--- WHAT YOU NEED TO DO ---
Exactly the lines from the start of the data below through the line containing "file proves, with" must be returned, and no others.

--- EXTRACTED DATA ---
import Literature.NumberTheory.GaloisRepresentations.GaloisRep
import Literature.NumberTheory.EllipticCurves.GaloisAction
import Literature.AlgebraicGeometry.PlaneCurves.WeierstrassChordTangent
import Mathlib.Topology.Instances.ZMod
import Mathlib.NumberTheory.NumberField.Basic
import HarnessLib

/-!
# Route `SqrtFiveQuarticCovers` (crux `RefinedLocusModular`, stmt-Langlands-17833): a Borel mod-`3`
# framing forces a `K`-rational root of the `3`-division polynomial

The named MODEL inputs of the route's record (`hK1c`, `hK1inf` of
`Theorems/SqrtFiveQuarticCoversRecordWeak5.lean`: «a `(b3, H8)`- resp. `(b3, e7)`-framing of `E`
gives a `K`-point of the printed model of `X(b3,·)`») start from the moduli interpretation of
`X₀(3)`: a Borel framing of `E[3]` is a `Γ_K`-stable line, i.e. a `K`-rational `3`-isogeny.  This
file proves, with no named fact, the first algebraic rung of that interpretation in the route's
WRITTEN-OUT vocabulary (`FramedGaloisRep`, `geomTorsion`, the equivariant additive framing `e`):

* `exists_eval_Ψ₃_eq_zero_of_smul_eq_self_or_neg` — over a perfect field `K`, a point
  `Q ∈ E(K̄)` of order `3` with `σ • Q ∈ {Q, -Q}` for every `σ ∈ Gal(K̄/K)` has `x(Q) ∈ K`, a root of
  the `3`-division polynomial `Ψ₃ = 3x⁴ + b₂x³ + 3b₄x² + 3b₆x + b₈` of `E`;
* `exists_eval_Ψ₃_eq_zero_of_borelThree` — if `ρ̄ : Γ_K → GL₂(𝔽₃)` is a framing of `E[3]`
  (`e (σ • P) = ρ̄(σ) · e P`) with all entries `(1,0)` equal to `0` (upper-triangular = Borel), then
  `Ψ₃(E)` has a root in `K` (the point `P = e⁻¹(1,0)` spans the stable line: `σ • P = ρ̄(σ)₀₀ P`);
* `exists_eval_Ψ₃_eq_zero_of_borelThree_framing` — the same for `E / 𝓞 K` over a number field,
  hypothesis = the `b3`-binder of the route's cruxes VERBATIM.

Everything here is proved (Galois descent `K̄^{Γ_K} = K` for perfect `K`, Mathlib
`InfiniteGalois.mem_range_algebraMap_iff_fixed`; order `3` ⇔ flex ⇔ `Ψ₃(x) = 0`, the tree's
`Literature.AlgebraicGeometry.PlaneCurves.addOrderOf_eq_three_iff_Ψ₃_eval_eq_zero`).  HONEST STATUS:
a helper toward the N1 («modular curves») debt of stmt-Langlands-17833; it closes no stub and moves no
binder of RECORD v5; nothing here proves modularity of any curve.

References: J. H. Silverman, *The Arithmetic of Elliptic Curves*, GTM 106 (2009), III.§7–§8
(Galois action on `E[m]`), Ex. 3.7 (division polynomials), I.§1 (Galois descent);
[FreitasLeHungSiksek2015] §2.2, §5.2 (the curves `X(b3, ·)`).
-/

noncomputable section

set_option linter.dupNamespace false -- project-wide option (lakefile weak.linter.dupNamespace); `Summit.Langlands.Langlands` is the mandated namespace

open scoped Classical
open scoped Matrix NumberField

universe u

namespace Summit.Langlands.Langlands.Theorems.SqrtFiveQuarticCovers

open WeierstrassCurve Literature.NumberTheory.GaloisRepresentations

/-- **Galois descent for a stable pair `{Q, -Q}` of `3`-torsion points.**  Let `K` be a perfect
field, `V` a Weierstrass curve over `K`, and `Q ∈ V(K̄)` a point of order `3` such that every
`σ ∈ Gal(K̄/K)` maps `Q` to `Q` or to `-Q` (i.e. the subgroup `{O, Q, -Q}` is `Γ_K`-stable).  Then
the `x`-coordinate of `Q` lies in `K` and is a root of the `3`-division polynomial `Ψ₃` of `V`:
`∃ x₀ : K, Ψ₃(V)(x₀) = 0`.  Proof: `x(σ • Q) = σ(x(Q))` and `x(-Q) = x(Q)`, so `x(Q)` is fixed by
`Γ_K`, hence `K`-rational (`K̄/K` is Galois for `K` perfect); order `3` means `Q` is a flex, i.e.
`Ψ₃(x(Q)) = 0`, and `Ψ₃` commutes with base change.
[cite: SilvermanAEC2009, III.§7 and Ex. 3.7; I.§1] -/
theorem exists_eval_Ψ₃_eq_zero_of_smul_eq_self_or_neg {K : Type u} [Field K] [PerfectField K]
    (V : WeierstrassCurve K) (Q : (V.baseChange (AlgebraicClosure K)).toAffine.Point)
    (hQ3 : addOrderOf Q = 3)
    (hσ : ∀ σ : AlgebraicClosure K ≃ₐ[K] AlgebraicClosure K, σ • Q = Q ∨ σ • Q = -Q) :
    ∃ x₀ : K, V.Ψ₃.eval x₀ = 0 := by
  haveI : IsGalois K (AlgebraicClosure K) := {}
  rcases Q with _ | ⟨x, y, hxy⟩
  · -- the origin has order `1`
    exact absurd hQ3 (by rw [show (Affine.Point.zero : (V.baseChange (AlgebraicClosure K)).toAffine.Point)
        = 0 from rfl, addOrderOf_zero]; decide)
  · have hΨ : (V.baseChange (AlgebraicClosure K)).Ψ₃.eval x = 0 :=
      (Literature.AlgebraicGeometry.PlaneCurves.addOrderOf_eq_three_iff_Ψ₃_eval_eq_zero _ hxy).1 hQ3
    -- `x` is fixed by every `σ`
    have hx : ∀ σ : AlgebraicClosure K ≃ₐ[K] AlgebraicClosure K, σ x = x := by
      intro σ
      rcases hσ σ with h | h
      · rw [WeierstrassCurve.smul_def, Affine.Point.map_some] at h
        exact (Affine.Point.some.inj h).1
      · rw [WeierstrassCurve.smul_def, Affine.Point.map_some, Affine.Point.neg_some] at h
        exact (Affine.Point.some.inj h).1
    obtain ⟨x₀, hx₀⟩ := (InfiniteGalois.mem_range_algebraMap_iff_fixed x).mpr hx
    refine ⟨x₀, ?_⟩
    have h0 : algebraMap K (AlgebraicClosure K) (V.Ψ₃.eval x₀) = 0 := by
      rw [← Polynomial.eval₂_at_apply, ← Polynomial.eval_map, ← WeierstrassCurve.map_Ψ₃, hx₀]
      exact hΨ
    exact (map_eq_zero_iff _ (algebraMap K (AlgebraicClosure K)).injective).1 h0

/-- **A Borel mod-`3` framing gives a `K`-rational root of `Ψ₃`.**  Let `K` be a perfect field,
`V` a Weierstrass curve over `K`, `ρ̄ : Γ_K →ₜ* GL₂(𝔽₃)` a framed mod-`3` representation and
`e : V[3](K̄) ≃+ 𝔽₃²` an equivariant framing of the geometric `3`-torsion
(`e (σ • P) = ρ̄(σ) *ᵥ e P`).  If `ρ̄` is upper triangular (`ρ̄(σ)₁₀ = 0` for all `σ`), then the
`3`-division polynomial of `V` has a root in `K`.  Proof: `P := e⁻¹(1,0)` satisfies
`e (σ • P) = ρ̄(σ) *ᵥ (1,0) = (ρ̄(σ)₀₀, 0) = ρ̄(σ)₀₀ · (1,0)`, and `ρ̄(σ)₀₀ ∈ {1, 2}` (`0` would give
`σ • P = O`, i.e. `P = O`), so `σ • P = P` or `σ • P = 2P = -P`; `P ≠ O` and `3P = O` give order
`3`; conclude by `exists_eval_Ψ₃_eq_zero_of_smul_eq_self_or_neg`.
[cite: SilvermanAEC2009, III.§7–§8] [cite: FreitasLeHungSiksek2015, §2.2] -/
theorem exists_eval_Ψ₃_eq_zero_of_borelThree {K : Type} [Field K] [PerfectField K]
    (V : WeierstrassCurve K) (ρ : FramedGaloisRep K (ZMod 3) 2)
    (e : V.geomTorsion ((3 : ℕ) : ℤ) ≃+ (Fin 2 → ZMod 3))
    (he : ∀ (σ : Field.absoluteGaloisGroup K) (P : V.geomTorsion ((3 : ℕ) : ℤ)),
      e (σ • P) = ((ρ σ : GL (Fin 2) (ZMod 3)) : Matrix (Fin 2) (Fin 2) (ZMod 3)) *ᵥ (e P))
    (hB : ∀ σ : Field.absoluteGaloisGroup K,
      (((ρ σ : GL (Fin 2) (ZMod 3)) : Matrix (Fin 2) (Fin 2) (ZMod 3)) 1 0 = 0)) :
    ∃ x₀ : K, V.Ψ₃.eval x₀ = 0 := by
  -- the first basis vector and the point it frames
  set v : Fin 2 → ZMod 3 := Pi.single 0 1 with hv
  set P : V.geomTorsion ((3 : ℕ) : ℤ) := e.symm v with hPdef
  have heP : e P = v := e.apply_symm_apply v
  have hv0 : v ≠ 0 := by
    intro h
    have := congrFun h 0
    rw [hv, Pi.single_eq_same] at this
    exact one_ne_zero this
  have hP0 : P ≠ 0 := by
    intro h
    apply hv0
    rw [← heP, h, map_zero]
  -- the column `ρ̄(σ) *ᵥ v` is `ρ̄(σ)₀₀ • v`
  have hcol : ∀ σ : Field.absoluteGaloisGroup K,
      ((ρ σ : GL (Fin 2) (ZMod 3)) : Matrix (Fin 2) (Fin 2) (ZMod 3)) *ᵥ v =
        (((ρ σ : GL (Fin 2) (ZMod 3)) : Matrix (Fin 2) (Fin 2) (ZMod 3)) 0 0) • v := by
    intro σ
    ext i
    fin_cases i
    · simp [hv, Matrix.mulVec, dotProduct, Fin.sum_univ_two]
    · simp [hv, Matrix.mulVec, dotProduct, Fin.sum_univ_two, hB σ]
  -- every `σ` moves `P` to `P` or `-P`
  have hσP : ∀ σ : Field.absoluteGaloisGroup K, σ • P = P ∨ σ • P = -P := by
    intro σ
    have h1 : e (σ • P) = (((ρ σ : GL (Fin 2) (ZMod 3)) : Matrix (Fin 2) (Fin 2) (ZMod 3)) 0 0) • v := by
      rw [he, heP, hcol]
    generalize ha : (((ρ σ : GL (Fin 2) (ZMod 3)) : Matrix (Fin 2) (Fin 2) (ZMod 3)) 0 0) = a at h1
    rcases (by decide : ∀ b : ZMod 3, b = 0 ∨ b = 1 ∨ b = 2) a with h0 | h1' | h2
    · -- `a = 0`: `σ • P = 0`, contradicting `P ≠ 0`
      exfalso
      rw [h0, zero_smul] at h1
      have h2 : σ • P = 0 := by
        apply e.injective
        rw [h1, map_zero]
      exact hP0 ((smul_eq_zero_iff_eq σ).1 h2)
    · left
      apply e.injective
      rw [h1, heP, h1', one_smul]
    · right
      apply e.injective
      rw [h1, map_neg, heP, h2]
      have key : ∀ c : ZMod 3, (2 : ZMod 3) * c = -c := by
        intro c
        fin_cases c <;> rfl
      ext i
      simp only [Pi.smul_apply, smul_eq_mul, Pi.neg_apply]
      exact key (v i)
  -- pass to the underlying geometric point `Q = ↑P ∈ V(K̄)`
  have hQ0 : (P : V.geomPoints) ≠ 0 := fun h => hP0 (Subtype.ext h)
  have hQ3' : (3 : ℕ) • (P : V.geomPoints) = 0 := by
    rw [← natCast_zsmul]
    exact (Submodule.mem_torsionBy_iff _ _).1 P.2
  haveI : Fact (Nat.Prime 3) := ⟨Nat.prime_three⟩
  have hQ3 : addOrderOf (P : V.geomPoints) = 3 := addOrderOf_eq_prime hQ3' hQ0
  have hσQ : ∀ σ : AlgebraicClosure K ≃ₐ[K] AlgebraicClosure K,
      σ • (show (V.baseChange (AlgebraicClosure K)).toAffine.Point from (P : V.geomPoints)) =
          (show (V.baseChange (AlgebraicClosure K)).toAffine.Point from (P : V.geomPoints)) ∨
        σ • (show (V.baseChange (AlgebraicClosure K)).toAffine.Point from (P : V.geomPoints)) =
          -(show (V.baseChange (AlgebraicClosure K)).toAffine.Point from (P : V.geomPoints)) := by
    intro σ
    rcases hσP σ with h | h
    · left
      have := congrArg (fun R : V.geomTorsion ((3 : ℕ) : ℤ) => (R : V.geomPoints)) h
      exact this
    · right
      have := congrArg (fun R : V.geomTorsion ((3 : ℕ) : ℤ) => (R : V.geomPoints)) h
      exact this
  exact exists_eval_Ψ₃_eq_zero_of_smul_eq_self_or_neg V _ hQ3 hσQ

/-- **The `b3`-binder of the route's cruxes forces a `K`-rational root of `Ψ₃(E ⊗ K)`.**  For a
number field `K` and `E / 𝓞 K`: if `E[3]` admits a framing `ρ̄ : Γ_K →ₜ* GL₂(𝔽₃)`
(`WeierstrassCurve.IsTorsionGaloisRep 3 ρ̄`, written out as in
`Summit.Langlands.Langlands.Theses.SqrtFiveQuarticCovers.RefinedLocusModular`) whose image is upper
triangular (all `(1,0)` entries `0`), then `∃ x₀ : K, Ψ₃(E ⊗ K)(x₀) = 0` — equivalently (Silverman
Ex. 3.7) `E ⊗ K` has a `K`-rational subgroup of order `3`, the moduli meaning of a `K`-point of
`X₀(3)`.  The hypothesis is the `b3`-binder of the route's cruxes VERBATIM; this is the first rung of the
MODEL inputs `hK1c` / `hK1inf` of RECORD v5 (which remain named).  Proof:
`exists_eval_Ψ₃_eq_zero_of_borelThree`.
[cite: SilvermanAEC2009, III.§7, Ex. 3.7] [cite: FreitasLeHungSiksek2015, §2.2, §5.2] -/
theorem exists_eval_Ψ₃_eq_zero_of_borelThree_framing (K : Type) [Field K] [NumberField K]
    (E : WeierstrassCurve (𝓞 K))
    (h3 : ∃ ρ : Literature.NumberTheory.GaloisRepresentations.FramedGaloisRep K (ZMod 3) 2,
      (∃ e : (E.baseChange K).geomTorsion ((3 : ℕ) : ℤ) ≃+ (Fin 2 → ZMod 3),
        ∀ (σ : Field.absoluteGaloisGroup K) (P : (E.baseChange K).geomTorsion ((3 : ℕ) : ℤ)),
          e (σ • P) = ((ρ σ : GL (Fin 2) (ZMod 3)) : Matrix (Fin 2) (Fin 2) (ZMod 3)) *ᵥ (e P)) ∧
      (∀ σ : Field.absoluteGaloisGroup K,
        (((ρ σ : GL (Fin 2) (ZMod 3)) : Matrix (Fin 2) (Fin 2) (ZMod 3)) 1 0 = 0))) :
    ∃ x₀ : K, (E.baseChange K).Ψ₃.eval x₀ = 0 := by
  obtain ⟨ρ, ⟨e, he⟩, hB⟩ := h3
  exact exists_eval_Ψ₃_eq_zero_of_borelThree (E.baseChange K) ρ e he hB

end Summit.Langlands.Langlands.Theorems.SqrtFiveQuarticCovers

end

--- EXERCISE ANSWER ---
import Literature.NumberTheory.GaloisRepresentations.GaloisRep
import Literature.NumberTheory.EllipticCurves.GaloisAction
import Literature.AlgebraicGeometry.PlaneCurves.WeierstrassChordTangent
import Mathlib.Topology.Instances.ZMod
import Mathlib.NumberTheory.NumberField.Basic
import HarnessLib

/-!
# Route `SqrtFiveQuarticCovers` (crux `RefinedLocusModular`, stmt-Langlands-17833): a Borel mod-`3`
# framing forces a `K`-rational root of the `3`-division polynomial

The named MODEL inputs of the route's record (`hK1c`, `hK1inf` of
`Theorems/SqrtFiveQuarticCoversRecordWeak5.lean`: «a `(b3, H8)`- resp. `(b3, e7)`-framing of `E`
gives a `K`-point of the printed model of `X(b3,·)`») start from the moduli interpretation of
`X₀(3)`: a Borel framing of `E[3]` is a `Γ_K`-stable line, i.e. a `K`-rational `3`-isogeny.  This
file proves, with no named fact, the first algebraic rung of that interpretation in the route's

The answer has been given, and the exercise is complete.